══ SUPPLIED DATA

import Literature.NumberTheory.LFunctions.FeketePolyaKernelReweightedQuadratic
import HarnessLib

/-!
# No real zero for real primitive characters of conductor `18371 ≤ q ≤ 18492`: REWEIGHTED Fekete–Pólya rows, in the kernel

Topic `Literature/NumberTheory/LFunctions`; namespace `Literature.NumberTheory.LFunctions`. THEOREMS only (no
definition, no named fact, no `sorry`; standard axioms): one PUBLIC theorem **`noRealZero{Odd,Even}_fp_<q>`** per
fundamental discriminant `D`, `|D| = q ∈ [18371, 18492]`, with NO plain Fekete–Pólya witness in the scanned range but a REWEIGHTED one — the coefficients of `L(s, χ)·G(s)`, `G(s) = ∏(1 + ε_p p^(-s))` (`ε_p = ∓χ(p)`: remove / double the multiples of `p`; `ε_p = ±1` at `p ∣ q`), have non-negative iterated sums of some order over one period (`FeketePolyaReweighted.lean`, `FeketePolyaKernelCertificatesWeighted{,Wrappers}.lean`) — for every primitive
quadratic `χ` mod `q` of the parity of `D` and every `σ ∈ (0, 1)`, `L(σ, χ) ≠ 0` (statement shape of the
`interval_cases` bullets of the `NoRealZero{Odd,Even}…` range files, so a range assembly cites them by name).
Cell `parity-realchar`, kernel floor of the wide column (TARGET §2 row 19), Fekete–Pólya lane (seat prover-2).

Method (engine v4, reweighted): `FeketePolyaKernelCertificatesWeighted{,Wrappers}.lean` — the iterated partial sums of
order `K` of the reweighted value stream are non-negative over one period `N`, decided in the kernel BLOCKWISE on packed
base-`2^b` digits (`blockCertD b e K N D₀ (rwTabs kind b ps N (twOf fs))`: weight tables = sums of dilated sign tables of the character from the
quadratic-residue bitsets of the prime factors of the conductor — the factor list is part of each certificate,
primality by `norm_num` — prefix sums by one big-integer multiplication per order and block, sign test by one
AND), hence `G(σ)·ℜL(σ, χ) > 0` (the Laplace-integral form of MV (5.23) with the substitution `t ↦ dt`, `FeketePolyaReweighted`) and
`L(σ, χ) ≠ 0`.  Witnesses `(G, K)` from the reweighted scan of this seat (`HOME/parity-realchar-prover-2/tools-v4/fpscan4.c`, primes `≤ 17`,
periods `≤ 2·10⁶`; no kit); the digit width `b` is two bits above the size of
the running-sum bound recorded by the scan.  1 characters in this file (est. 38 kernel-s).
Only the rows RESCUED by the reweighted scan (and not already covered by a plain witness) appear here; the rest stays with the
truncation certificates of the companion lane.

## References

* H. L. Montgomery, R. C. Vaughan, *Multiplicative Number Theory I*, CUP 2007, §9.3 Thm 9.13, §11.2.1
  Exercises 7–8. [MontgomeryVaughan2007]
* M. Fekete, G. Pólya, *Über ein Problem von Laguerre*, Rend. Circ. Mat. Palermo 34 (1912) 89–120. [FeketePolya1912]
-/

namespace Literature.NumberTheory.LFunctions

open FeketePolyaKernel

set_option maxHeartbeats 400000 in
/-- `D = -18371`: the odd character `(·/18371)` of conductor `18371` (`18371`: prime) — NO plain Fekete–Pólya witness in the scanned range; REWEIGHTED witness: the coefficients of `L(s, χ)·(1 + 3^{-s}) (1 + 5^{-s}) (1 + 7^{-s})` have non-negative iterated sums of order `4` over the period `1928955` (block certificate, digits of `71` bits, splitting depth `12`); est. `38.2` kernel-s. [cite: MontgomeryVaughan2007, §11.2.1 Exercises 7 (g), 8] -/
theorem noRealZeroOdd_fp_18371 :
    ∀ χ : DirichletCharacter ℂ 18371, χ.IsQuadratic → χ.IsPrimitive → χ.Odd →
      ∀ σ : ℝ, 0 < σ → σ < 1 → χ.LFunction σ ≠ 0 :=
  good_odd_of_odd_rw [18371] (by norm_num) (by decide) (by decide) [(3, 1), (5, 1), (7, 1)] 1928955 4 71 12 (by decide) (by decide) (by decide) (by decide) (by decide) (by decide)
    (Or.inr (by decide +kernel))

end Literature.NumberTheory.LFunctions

════

- **TASK GOAL**: Among the entries above, copy exactly only the lines starting with the one containing "them by name)." and going through the one containing "character from the", both ends included.

- **RESULT**:
`interval_cases` bullets of the `NoRealZero{Odd,Even}…` range files, so a range assembly cites them by name).
Cell `parity-realchar`, kernel floor of the wide column (TARGET §2 row 19), Fekete–Pólya lane (seat prover-2).

Method (engine v4, reweighted): `FeketePolyaKernelCertificatesWeighted{,Wrappers}.lean` — the iterated partial sums of
order `K` of the reweighted value stream are non-negative over one period `N`, decided in the kernel BLOCKWISE on packed
base-`2^b` digits (`blockCertD b e K N D₀ (rwTabs kind b ps N (twOf fs))`: weight tables = sums of dilated sign tables of the character from the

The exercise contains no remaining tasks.